● WHAT YOU NEED TO DO
Look for the word "AbsoluteAnabelian" in the entries and copy each line where it appears.

● DATA UNDER STUDY
import Literature.AnabelianGeometry.EtaleTheta.SettingModelSlice2Parallel
import HarnessLib

/-!
# (L3′) slice 2, file 11/13 — the ORIGINAL hypotheses `Original` and the line map `Λ`; `C_{F̂₂}(Û_l) = 1`; the slim hypotheses `OriginalSlim ⇒ Original`; `Inn(f)` as `≃ₜ*`

Part of the (L3′) slice-2 chain (abc-iut-L6-t19; FILING SHAPE derived from scratch v5 `Slice2TheoremR2ScratchV5.lean`
551b982286441a66 by the edits E1–E4/D1–D3/H1–H2 of FILING-PLAN-SLICE2.md 9643c7e42a42ad24 and the OPTION-L re-cut of §F v1.19gz (W):
one definitions file + twelve theorem files).  Classical profinite group theory about OUR semi-synthetic `F₂hatT`; the objects and laws
are those of the one-sentence residual of record (cf. [EtTh] §1, §2 for the role they play there — nothing of [EtTh]/[IUTchII]/[IUTchIII]
in print is asserted; no side on [IUTchIII] Cor. 3.12; MORATORIUM (E): no application to `hext_at_iff_exists_f2hatAut_of_eq`).
-/

noncomputable section

open scoped Pointwise

namespace Literature.AnabelianGeometry.EtaleTheta.SettingModel.Slice2

open Literature.AnabelianGeometry.EtaleTheta.SettingModel
open Literature.AnabelianGeometry.EtaleTheta (ZHatLevel.level ZHatLevel.levelChar)
open Literature.AnabelianGeometry.SemiGraphs (GQp)
open Literature.AnabelianGeometry.AbsoluteAnabelian
open Literature.AnabelianGeometry.AbsoluteAnabelian.AbsTopII
open _root_.Topology

/-! ## §18 COROLLARY (L3′): from the ORIGINAL laws (torus law with a cocycle, unipotent law with a
cocycle, `C`-preservation) for an automorphism `Ψ` of `Û_l`, via Prop R1b in line form (slice 1's landed
`Slice1.exists_torusNormalForm_holds`) and Theorem R2: `Ψ = Inn(f) ∘ ψ_ε` on `Û_l` with `f ∈ N_F(Û_l)`, `ψ_ε ∈ {id, σ̂}`
— so `Ψ` extends to `F̂₂`. -/

section Corollary

variable {p : ℕ} [Fact p.Prime] {l : ℕ+} {U₀ : Subgroup (GQp p)} {m : ℕ+} {Ψ : F₂hatT → F₂hatT}

namespace Original

/-- The standard cusp of the line `gB`: `c_g := g b^l g⁻¹ ∈ Ker ĥ_l ⊂ Û_l`. [cite: MochizukiEtTh2009, §1 p.12] -/
theorem cusp_mem_Uhat (g : F₂hatT) : g * bPow (ZHatLevel.eta (l : ℤ)) * g⁻¹ ∈ Uhat l := by
  have hb : hHat l (bPow (ZHatLevel.eta (l : ℤ))) = 1 := by
    rw [hHat_bPow, level_eta_self]; rfl
  rw [mem_Uhat_iff, map_mul, map_mul, map_inv, hb, mul_one, mul_inv_cancel]
  exact ⟨rfl, rfl⟩

/-- `Ψ 1 = 1`. [cite: MochizukiEtTh2009, §1 p.12] -/
theorem psi_one (h : Original p l U₀ m Ψ) : Ψ 1 = 1 := by
  have := h.mul 1 (one_mem _) 1 (one_mem _)
  rw [one_mul] at this
  exact left_eq_mul.mp this

/-- Images of commuting elements commute, and conversely. [cite: MochizukiEtTh2009, §1 p.12] -/
theorem commute_iff (h : Original p l U₀ m Ψ) {x y : F₂hatT} (hx : x ∈ Uhat l) (hy : y ∈ Uhat l) :
    Ψ x * Ψ y = Ψ y * Ψ x ↔ x * y = y * x := by
  constructor
  · intro hc
    have e : Ψ (x * y) = Ψ (y * x) := by rw [h.mul x hx y hy, h.mul y hy x hx, hc]
    exact h.inj _ (mul_mem hx hy) _ (mul_mem hy hx) e
  · intro hc
    rw [← h.mul x hx y hy, hc, h.mul y hy x hx]

/-- The image of the standard cusp of `gB` is a NON-TRIVIAL `b`-type element. [cite: MochizukiEtTh2009, §1 p.12] -/
theorem exists_image_cusp (h : Original p l U₀ m Ψ) (g : F₂hatT) :
    ∃ hg : F₂hatT, ∃ μ : ZH, Ψ (g * bPow (ZHatLevel.eta (l : ℤ)) * g⁻¹) = hg * bPow μ * hg⁻¹ ∧ bPow μ ≠ 1 := by
  obtain ⟨hg, μ, e⟩ := (h.btype _ (cusp_mem_Uhat g)).1 ((isBType_bPow _).conj g)
  refine ⟨hg, μ, e, fun h0 => ?_⟩
  rw [h0, mul_one, mul_inv_cancel] at e
  have := h.inj _ (cusp_mem_Uhat g) 1 (one_mem _) (by rw [e, h.psi_one])
  rw [mul_inv_eq_one, mul_eq_left] at this
  exact bPow_eta_l_ne_one l this

/-- **The line map `Λ`**: `Λ g` is a conjugator with `Ψ(c_g) = Λg · b^μ · (Λg)⁻¹`. [cite: MochizukiEtTh2009, §1 p.12] -/
def lineMap (h : Original p l U₀ m Ψ) (g : F₂hatT) : F₂hatT := Classical.choose (h.exists_image_cusp g)

/-- [cite: MochizukiEtTh2009, §1 p.12] -/
theorem lineMap_spec (h : Original p l U₀ m Ψ) (g : F₂hatT) :
    ∃ μ : ZH, Ψ (g * bPow (ZHatLevel.eta (l : ℤ)) * g⁻¹) = h.lineMap g * bPow μ * (h.lineMap g)⁻¹ ∧ bPow μ ≠ 1 :=
  Classical.choose_spec (h.exists_image_cusp g)

/-- Elements of one line commute. [cite: MochizukiEtTh2009, §1 p.12] -/
theorem conj_bPow_commute_of_inv_mul_mem {g g' : F₂hatT} (hgg : g⁻¹ * g' ∈ bAxis) (u v : ZH) :
    (g * bPow u * g⁻¹) * (g' * bPow v * g'⁻¹) = (g' * bPow v * g'⁻¹) * (g * bPow u * g⁻¹) := by
  obtain ⟨w, hw⟩ := (mem_bAxis_iff _).1 hgg
  have hg' : g' = g * bPow w := by rw [hw]; group
  rw [hg']
  have key : bPow u * (bPow w * bPow v * (bPow w)⁻¹) = (bPow w * bPow v * (bPow w)⁻¹) * bPow u := by
    rw [bPow_comm w v, mul_inv_cancel_right, bPow_comm u v]
  calc g * bPow u * g⁻¹ * (g * bPow w * bPow v * (g * bPow w)⁻¹)
      = g * (bPow u * (bPow w * bPow v * (bPow w)⁻¹)) * g⁻¹ := by group
    _ = g * ((bPow w * bPow v * (bPow w)⁻¹) * bPow u) * g⁻¹ := by rw [key]
    _ = g * bPow w * bPow v * (g * bPow w)⁻¹ * (g * bPow u * g⁻¹) := by group

/-- `Λ` respects lines. [cite: MochizukiEtTh2009, §1 p.12] -/
theorem lineMap_B (h : Original p l U₀ m Ψ) (x y : F₂hatT) (hxy : x⁻¹ * y ∈ bAxis) :
    (h.lineMap x)⁻¹ * h.lineMap y ∈ bAxis := by
  obtain ⟨μ, hμ, hμ0⟩ := h.lineMap_spec x
  obtain ⟨ν, hν, hν0⟩ := h.lineMap_spec y
  apply inv_mul_mem_bAxis_of_commute hμ0 hν0
  rw [← hμ, ← hν, h.commute_iff (cusp_mem_Uhat x) (cusp_mem_Uhat y)]
  exact conj_bPow_commute_of_inv_mul_mem hxy _ _

/-- `Λ` is injective on lines. [cite: MochizukiEtTh2009, §1 p.12] -/
theorem lineMap_inj (h : Original p l U₀ m Ψ) (x y : F₂hatT) (hxy : (h.lineMap x)⁻¹ * h.lineMap y ∈ bAxis) :
    x⁻¹ * y ∈ bAxis := by
  obtain ⟨μ, hμ, hμ0⟩ := h.lineMap_spec x
  obtain ⟨ν, hν, hν0⟩ := h.lineMap_spec y
  apply inv_mul_mem_bAxis_of_commute (bPow_eta_l_ne_one l) (bPow_eta_l_ne_one l)
  rw [← h.commute_iff (cusp_mem_Uhat x) (cusp_mem_Uhat y), hμ, hν]
  exact conj_bPow_commute_of_inv_mul_mem hxy _ _

/-- `Λ` is surjective on lines (`Ψ(Û) = Û` and (C)). [cite: MochizukiEtTh2009, §1 p.12] -/
theorem lineMap_surj (h : Original p l U₀ m Ψ) (y : F₂hatT) : ∃ x : F₂hatT, (h.lineMap x)⁻¹ * y ∈ bAxis := by
  obtain ⟨w, hwU, hw⟩ := h.surj _ (cusp_mem_Uhat y)
  obtain ⟨g, ν, rfl⟩ := (h.btype w hwU).2 (by rw [hw]; exact (isBType_bPow _).conj y)
  have hν0 : bPow ν ≠ 1 := by
    intro h0
    rw [h0, mul_one, mul_inv_cancel, h.psi_one] at hw
    have := hw.symm
    rw [mul_inv_eq_one, mul_eq_left] at this
    exact bPow_eta_l_ne_one l this
  refine ⟨g, ?_⟩
  obtain ⟨μ, hμ, hμ0⟩ := h.lineMap_spec g
  apply inv_mul_mem_bAxis_of_commute hμ0 (bPow_eta_l_ne_one l)
  rw [← hμ, ← hw, h.commute_iff (cusp_mem_Uhat g) hwU]
  exact conj_bPow_commute_of_inv_mul_mem (by rw [inv_mul_cancel]; exact one_mem _) _ _

/-- `Λ` intertwines the torus with its `η`-twist. [cite: MochizukiEtTh2009, §1 p.12] -/
theorem lineMap_twist (h : Original p l U₀ m Ψ) {η : GQp p → F₂hatT}
    (hη : ∀ σ ∈ U₀, ∀ x ∈ Uhat l, Ψ (twist (chi p σ) x) = η σ * twist (chi p σ) (Ψ x) * (η σ)⁻¹)
    (v : GQp p) (hv : v ∈ U₀) (x : F₂hatT) :
    (h.lineMap (twist (chi p v) x))⁻¹ * (η v * twist (chi p v) (h.lineMap x)) ∈ bAxis := by
  obtain ⟨μ, hμ, hμ0⟩ := h.lineMap_spec (twist (chi p v) x)
  obtain ⟨ν, hν, hν0⟩ := h.lineMap_spec x
  have hν' : bPow (chi p v ν) ≠ 1 := by
    rw [Ne, bPow_eq_one_iff]; intro h0; apply hν0; rw [bPow_eq_one_iff]
    simpa using congrArg (chi p v)⁻¹ h0
  apply inv_mul_mem_bAxis_of_commute hμ0 hν'
  -- `Ψ(θ c_x) = η θ(Λx) b^{χν} θ(Λx)⁻¹ η⁻¹`
  have e1 : Ψ (twist (chi p v) (x * bPow (ZHatLevel.eta (l : ℤ)) * x⁻¹)) =
      η v * twist (chi p v) (h.lineMap x) * bPow (chi p v ν) * (η v * twist (chi p v) (h.lineMap x))⁻¹ := by
    rw [hη v hv _ (cusp_mem_Uhat x), hν, map_mul, map_mul, map_inv, twist_bPow]; group
  rw [← hμ, ← e1, h.commute_iff (cusp_mem_Uhat _) (twist_mem_Uhat _ (cusp_mem_Uhat x)), map_mul, map_mul, map_inv,
    twist_bPow]
  exact conj_bPow_commute_of_inv_mul_mem (by rw [inv_mul_cancel]; exact one_mem _) _ _

/-- **PROP R1b applied: the normalised map `Ψ′ := Inn(f)⁻¹ ∘ Ψ` satisfies the RESIDUAL hypotheses.**
[cite: MochizukiEtTh2009, §1 p.12] -/
theorem residual_of_normalForm (h : Original p l U₀ m Ψ) {η : GQp p → F₂hatT}
    (hη : ∀ σ ∈ U₀, ∀ x ∈ Uhat l, Ψ (twist (chi p σ) x) = η σ * twist (chi p σ) (Ψ x) * (η σ)⁻¹)
    {f : F₂hatT} (hf1 : ∀ v ∈ U₀, f⁻¹ * (η v * twist (chi p v) f) = 1) (hf2 : f⁻¹ * h.lineMap 1 ∈ bAxis) :
    Residual p l U₀ m f (fun x => f⁻¹ * Ψ x * f) where
  dvd := h.dvd
  mul x hx y hy := by simp only [h.mul x hx y hy]; group
  cont := (continuous_const.mul h.cont).mul continuous_const
  inj x hx y hy hxy := h.inj x hx y hy (by simpa using hxy)
  mapsTo x hx := by
    rw [show f * (f⁻¹ * Ψ x * f) * f⁻¹ = Ψ x by group]; exact h.mapsTo x hx
  torus σ hσ x hx := by
    have hηf : η σ = f * (twist (chi p σ) f)⁻¹ := by
      have e := hf1 σ hσ
      rw [inv_mul_eq_one] at e
      rw [eq_mul_inv_iff_mul_eq]; exact e.symm
    simp only [hη σ hσ x hx, hηf, map_mul, map_inv]
    group
  btype x hx := by
    rw [h.btype x hx]
    constructor
    · intro hb; simpa using hb.conj f⁻¹
    · intro hb
      have := hb.conj f
      rwa [show f * (f⁻¹ * Ψ x * f) * f⁻¹ = Ψ x by group] at this
  axis x hx := by
    obtain ⟨μ₁, hμ₁, hμ₁0⟩ := h.lineMap_spec 1
    rw [one_mul, inv_one, mul_one] at hμ₁
    constructor
    · intro hxB
      obtain ⟨u, rfl⟩ := (mem_bAxis_iff _).1 hxB
      by_cases h0 : bPow u = 1
      · rw [h0, h.psi_one, mul_one, inv_mul_cancel]; exact one_mem _
      -- `Ψ(b^u)` is `b`-type, commutes with `Ψ(b^l) = Λ1 b^{μ₁} Λ1⁻¹`, hence lies on the line `Λ1 B = f B`
      obtain ⟨g, ν, hg⟩ := (h.btype _ hx).1 (isBType_bPow u)
      have hν0 : bPow ν ≠ 1 := by
        intro hn; rw [hn, mul_one, mul_inv_cancel] at hg
        exact h0 ((h.inj _ hx 1 (one_mem _) (by rw [hg, h.psi_one])))
      have hc : Ψ (bPow u) * Ψ (bPow (ZHatLevel.eta (l : ℤ))) = Ψ (bPow (ZHatLevel.eta (l : ℤ))) * Ψ (bPow u) := by
        rw [h.commute_iff hx (bPow_mem_Uhat _)]; exact bPow_comm _ _
      rw [hg, hμ₁] at hc
      have h1 := inv_mul_mem_bAxis_of_commute hν0 hμ₁0 hc
      -- `g ∈ Λ1 B = f B`
      have hfg : f⁻¹ * g ∈ bAxis := by
        have := mul_mem hf2 (inv_mem h1)
        rwa [mul_inv_rev, inv_inv, mul_assoc, mul_inv_cancel_left] at this
      obtain ⟨w, hw⟩ := (mem_bAxis_iff _).1 hfg
      rw [hg, show g = f * bPow w by rw [hw]; group]
      rw [show f⁻¹ * (f * bPow w * bPow ν * (f * bPow w)⁻¹) * f = bPow w * bPow ν * (bPow w)⁻¹ by group]
      exact mul_mem (mul_mem (bPow_mem_bAxis w) (bPow_mem_bAxis ν)) (inv_mem (bPow_mem_bAxis w))
    · intro hB
      -- `Ψ x ∈ f B f⁻¹`
      by_cases hx1 : Ψ x = 1
      · have := h.inj x hx 1 (one_mem _) (by rw [hx1, h.psi_one]); rw [this]; exact one_mem _
      obtain ⟨w, hw⟩ := (mem_bAxis_iff _).1 hB
      have hΨx : Ψ x = f * bPow w * f⁻¹ := by rw [hw]; group
      have hw0 : bPow w ≠ 1 := by intro h0; apply hx1; rw [hΨx, h0, mul_one, mul_inv_cancel]
      obtain ⟨g, u, rfl⟩ := (h.btype x hx).2 ⟨f, w, hΨx⟩
      have hu0 : bPow u ≠ 1 := by intro h0; apply hx1; rw [h0, mul_one, mul_inv_cancel, h.psi_one]
      -- `c_g` commutes with `x`, so `Ψ(c_g) = Λg b^μ Λg⁻¹` commutes with `f b^w f⁻¹`: `Λg ∈ f B`
      obtain ⟨μ, hμ, hμ0⟩ := h.lineMap_spec g
      have hc : Ψ (g * bPow (ZHatLevel.eta (l : ℤ)) * g⁻¹) * Ψ (g * bPow u * g⁻¹) =
          Ψ (g * bPow u * g⁻¹) * Ψ (g * bPow (ZHatLevel.eta (l : ℤ)) * g⁻¹) := by
        rw [h.commute_iff (cusp_mem_Uhat g) hx]
        exact conj_bPow_commute_of_inv_mul_mem (by rw [inv_mul_cancel]; exact one_mem _) _ _
      rw [hμ, hΨx] at hc
      have h1 : (h.lineMap g)⁻¹ * f ∈ bAxis := inv_mul_mem_bAxis_of_commute hμ0 hw0 hc
      have h2 : (h.lineMap g)⁻¹ * h.lineMap 1 ∈ bAxis := by
        have := mul_mem h1 hf2; rwa [mul_assoc, mul_inv_cancel_left] at this
      have h3 := h.lineMap_inj g 1 h2
      rw [mul_one] at h3
      have hgB : g ∈ bAxis := by simpa using inv_mem h3
      obtain ⟨w', rfl⟩ := (mem_bAxis_iff _).1 hgB
      rw [bPow_comm, mul_inv_cancel_right]; exact bPow_mem_bAxis u
  dlaw k := by
    obtain ⟨e, he⟩ := h.dlaw k
    refine ⟨f⁻¹ * e * Dp (k ^ (m : ℕ)) f, fun x hx => ?_⟩
    simp only [he x hx, map_mul, map_inv]
    group

end Original

end Corollary

/-! ## §21 SLIMNESS (audit precision P2, f-193 g27 / lead §F v1.19gz (Q)): the centralizer of `Û_l` in `F̂₂` is
trivial, so the `θ`-cocycle identity of `η` in `Original.torus` is DERIVABLE from the torus law itself
(`OriginalSlim` = `Original` without the cocycle conjunct; `OriginalSlim.toOriginal`). -/

section Slimness

variable {p : ℕ} [Fact p.Prime] {l : ℕ+} {U₀ : Subgroup (GQp p)} {m : ℕ+} {Ψ : F₂hatT → F₂hatT}

/-- **`C_{F̂₂}(Û_l) = 1`**: an element commuting with `Û_l` commutes with `b` (so lies on `B`) and with `A = a^l`
(so is trivial, by malnormality of the cusp lines). [cite: MochizukiEtTh2009, Prop 1.5 (iii) p.23] -/
theorem eq_one_of_forall_commute_Uhat {g : F₂hatT} (hg : ∀ x ∈ Uhat l, g * x = x * g) : g = 1 := by
  have hb1 : bPow zOne ≠ 1 := bPow_eta_ne_one one_ne_zero
  have hgB : g ∈ bAxis := mem_bAxis_of_commute_bPow hb1 (hg _ (bPow_mem_Uhat zOne))
  obtain ⟨w, rfl⟩ := (mem_bAxis_iff _).1 hgB
  by_contra hw
  have hA := hg _ ((aPow_mem_Uhat_iff _).2 (level_eta_self l))
  -- `β_l^w = b^w`
  have e : betaPow (ZHatLevel.eta (l : ℤ)) w = betaPow 1 w := by
    rw [betaPow, betaPow, aPow_one, ← hA]; group
  have hc : betaPow (ZHatLevel.eta (l : ℤ)) w * betaPow 1 w = betaPow 1 w * betaPow (ZHatLevel.eta (l : ℤ)) w := by
    rw [e]
  have hl1 : ZHatLevel.eta (l : ℤ) = 1 := eq_of_betaPow_commute hw hw hc
  exact bPow_eta_l_ne_one l (by rw [hl1, map_one])

/-- **The cocycle identity is automatic**: `η_{uv} = η_u θ_u(η_v)` for `u, v ∈ U₀`, since
`η_{uv}⁻¹ η_u θ_u(η_v)` centralises `θ_{uv}(Ψ(Û_l)) = Û_l`. [cite: MochizukiEtTh2009, §1 p.12] -/
theorem OriginalSlim.toOriginal (h : OriginalSlim p l U₀ m Ψ) : Original p l U₀ m Ψ := by
  obtain ⟨η, hη⟩ := h.torus
  refine
    { dvd := h.dvd
      mul := h.mul
      cont := h.cont
      inj := h.inj
      mapsTo := h.mapsTo
      surj := h.surj
      torus := ⟨η, fun u hu v hv => ?_, hη⟩
      btype := h.btype
      dlaw := h.dlaw }
  set G := η u * twist (chi p u) (η v) with hG
  -- `g := η_{uv}⁻¹ G` commutes with `Û_l`
  have hcomm : ∀ z ∈ Uhat l, ((η (u * v))⁻¹ * G) * z = z * ((η (u * v))⁻¹ * G) := by
    intro z hz
    -- write `z = θ_{uv}(Ψ x)` with `x ∈ Û_l`
    have hwU : twist (chi p (u * v))⁻¹ z ∈ Uhat l := (twist_mem_Uhat_iff _ _).2 hz
    obtain ⟨x, hx, hΨx⟩ := h.surj _ hwU
    have hz' : z = twist (chi p (u * v)) (Ψ x) := by
      rw [hΨx, ← twist_mul, mul_inv_cancel, twist_one]
    have T1 := hη (u * v) (U₀.mul_mem hu hv) x hx
    have T2 : Ψ (twist (chi p (u * v)) x) = G * twist (chi p (u * v)) (Ψ x) * G⁻¹ := by
      rw [map_mul, twist_mul, hη u hu _ ((twist_mem_Uhat_iff _ _).2 hx), hη v hv x hx, map_mul, map_mul, map_inv,
        ← twist_mul, hG]
      group
    rw [T1] at T2
    rw [hz']
    calc (η (u * v))⁻¹ * G * twist (chi p (u * v)) (Ψ x)
        = (η (u * v))⁻¹ * (G * twist (chi p (u * v)) (Ψ x) * G⁻¹) * G := by group
      _ = (η (u * v))⁻¹ * (η (u * v) * twist (chi p (u * v)) (Ψ x) * (η (u * v))⁻¹) * G := by rw [← T2]
      _ = twist (chi p (u * v)) (Ψ x) * ((η (u * v))⁻¹ * G) := by group
  have h1 := eq_one_of_forall_commute_Uhat hcomm
  rw [inv_mul_eq_one] at h1
  rw [h1, hG]

end Slimness

/-! ## §22 THE EXTENSION CLAUSE OF (L3′) AS A DECLARATION (audit U4 (c), f-193 g27 `probe_extends`; lead (S) (v3-a)) -/

section Extension

variable {p : ℕ} [Fact p.Prime] {l : ℕ+} {U₀ : Subgroup (GQp p)} {m : ℕ+} {Ψ : F₂hatT → F₂hatT}

/-- [cite: MochizukiEtTh2009, §1 p.12] -/
theorem innEquiv_apply (f y : F₂hatT) : innEquiv f y = f * y * f⁻¹ := rfl

end Extension

end Literature.AnabelianGeometry.EtaleTheta.SettingModel.Slice2

end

● REPLY TO THE EXERCISE
open Literature.AnabelianGeometry.AbsoluteAnabelian
open Literature.AnabelianGeometry.AbsoluteAnabelian.AbsTopII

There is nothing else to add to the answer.